Enfrente aparece una Bélgica capaz de reinventarse sobre la marcha. Contra Senegal, el equipo de Rudi Garcia remontó un 0-2 con una de las decisiones tácticas más audaces del torneo. El técnico retiró del campo a Kevin De Bruyne y Jeremy Doku para dar entrada a Dodi Lukebakio y al mediocentro defensivo Nicolas Raskin. El giro sorprendió a todos. Tardó en dar frutos, pero a partir del minuto 86 la ofensiva belga se desató.
La historia entre ambos no deja lugar a dudas: Bélgica, un país del tamaño del estado de Massachusetts, encadena seis victorias consecutivas frente a USA desde aquel primer cruce mundialista en 1930. Estados Unidos llega con una motivación transparente: romper la racha justo cuando más duele.
El premio es un cruce de máxima exigencia: Portugal o España esperan al ganador.
Portugal vs España
6 de julio, lunes, Dallas Stadium – 19:00 GMT
Portugal contrató a Roberto Martínez pensando en noches como esta. Duelo ibérico, octavos de final, margen de error mínimo. El seleccionador parecía haber encontrado la forma de exprimir a Cristiano Ronaldo, integrarlo en un sistema competitivo y, al mismo tiempo, mantener equilibrio en el resto del equipo.
Cuando llegó la hora de tomar decisiones duras ante Croacia, Martínez no tembló. Primero retiró a Bruno Fernandes y a Vitinha. Más tarde, también a Cristiano, justo antes de que su equipo encontrara un gol agónico que les dio el pase. La gestión del ego y del mito se mezcla ahora con la necesidad pura de competir.
España llega con el motor ofensivo en marcha. Dani Olmo marca el ritmo desde el mediocampo, Lamine Yamal empieza a sentirse cómodo en el escenario grande y Mikel Oyarzabal aporta el toque final en el área. La combinación ha devuelto a La Roja a un punto de confianza que recuerda a sus mejores días, sin necesidad de replicar aquel estilo de posesión eterna.

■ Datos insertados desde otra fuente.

import Mathlib
import HarnessLib
import Summits.HubbardSuperconductivity.HubbardSuperconductivity.Theorems.KLProgrammeKLRegimeEnginePairTransferStep7AnalyticResolvedBudgetGridSplitPinned2SBSDGAll
import Summits.HubbardSuperconductivity.HubbardSuperconductivity.Theorems.KLProgrammeKLRegimeEnginePairTransferBudgetScalarRowConstPinnedTop
import Summits.HubbardSuperconductivity.HubbardSuperconductivity.Theorems.KLProgrammeKLRegimeEnginePairTransferBudgetScalarRowConst
import Summits.HubbardSuperconductivity.HubbardSuperconductivity.Theorems.KLProgrammeKLRegimeEnginePairTransferBudgetScalarRowsPinned
import Summits.HubbardSuperconductivity.HubbardSuperconductivity.Theorems.KLProgrammeKLRegimeEnginePairTransferMemberPHTailPhGain
import Summits.HubbardSuperconductivity.HubbardSuperconductivity.Theorems.KLProgrammeKLRegimeEngineV8DoorGfr

/-!
# Route `KLProgramme` — ENGINE (stmt-HubbardSuperconductivity-20437 `KLRegimeEngineV17F2`), class #5 / row (X).2′ — cure «95v6» on the CHAIN OF RECORD (Pinned2SB spine), file 11 (layer Sized: pass-through; size rows `M4 ≤ c₄U` unchanged):
# **`pairTransferStep7_of_analytic_resolved_sized_pinned2sbSDG_all`**
(cell gate-hubbard-kl, seat hubbard-kl-k3c1-p1 g28, technique «composed-map remainder propagation»; custodian of binder #4's chain 95v4/95v5)

WHY.  cure «95v6» of located #28 «(X)-M4-GRID-MAJORANT-SIX-LEG» (p1 g29, certificate ✓ p770325, OF RECORD ×3): binder #4's `M4` row is the `p = 2` grid-binomial majorant of `klmg_kernel4_le_gridBinomial`; read at the n-FLAT Gram constant `√6047` its `m′ = 3` summand loses the loop gain and forces `c₄ ≥ (16/15)·U·4ⁿ` (no home for n ≥ 42).  THIS CHAIN re-weights that ONE row at the running symbol's MASS Gram constant `γ = √(Λₙ·15367)` (`klmg_isGramBoundedR_gridSub_runningSymbol_decay`, …GridRunningGramDecay: `klSoftMass K n (Φ t) ≤ klIdxMass n n = 15367`, row 45's mass currency — the one the member-array majorant `hexportG` already uses), so that the `m′ = 3` summand is `≍ 15·15367·Λₙ·(U²/Λₙ)` n-FLAT and `M4 ≤ c₄·U` holds with `c₄` n-flat under (P1) (located #28's own «contrast» remark).  Everything else is byte-identical to 95v5; the ONLY code change is `Real.sqrt 6047 ^ (2m′−4) ↦ Real.sqrt (klScale klE0 n * 15367) ^ (2m′−4)` in the `M4` row (and, in the BudgetGrid layer, the Gram lemma discharging it).
THIS FILE refines `pairTransferStep7_of_analytic_resolved_sized_pinned2sbSD_all` (95v5, landed) by exactly that substitution; it is layered on the 95v6 file 10 exactly as its 95v5 twin is on 95v5's.
Plumbing; nothing about the model's sizes is asserted; every row is a producer HYPOTHESIS; nothing asserts (X).2′, (X), (c), K3, U₀, the window or superconductivity.  0 kit · 0 lit.
-/



noncomputable section

namespace Summit.HubbardSuperconductivity.HubbardSuperconductivity.Theorems.KLRegimeSplit

set_option linter.dupNamespace false -- summit = problem name (single-conjunct summit), D-0017

open Finset Matrix Set Literature.MathematicalPhysics.QuantumLattice Literature.Probability.LatticeModels GrassmannAlgebra
open Literature.MathematicalPhysics.QuantumLattice.FermiRG
open Summit.HubbardSuperconductivity.HubbardSuperconductivity.Theorems.KLProgrammeCooperResummation
open Summit.HubbardSuperconductivity.HubbardSuperconductivity.Theorems.KLProgrammeLegKernels
open Summit.HubbardSuperconductivity.HubbardSuperconductivity.Theorems.TwoPointAssembly
open Summit.HubbardSuperconductivity.HubbardSuperconductivity.Theorems.DispersionFlow
open Summit.HubbardSuperconductivity.HubbardSuperconductivity.Theorems.KLRegimeWick
open Summit.HubbardSuperconductivity.HubbardSuperconductivity.Theorems.EngineV8

section ProducerSized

El pasado reciente entre ambos añade capas al relato. En 2010, España dejó a Cristiano Ronaldo y a Portugal sin marcar (1-0) en su camino hacia el título mundial. Ocho años después, el delantero respondió con una actuación descomunal: hat-trick en el 3-3 de 2018, uno de los partidos más vibrantes de la década.
Hoy, el escenario cambia de sede pero no de intensidad. No hay margen para el cálculo frío. Entre Dallas y el resto de sedes, la Copa del Mundo entra en un tramo en el que cada pase, cada cambio y cada decisión arbitral pueden redefinir una generación. Y la pregunta, para todos estos gigantes, es la misma: ¿quién se atreve a dar el siguiente paso cuando el torneo aprieta de verdad?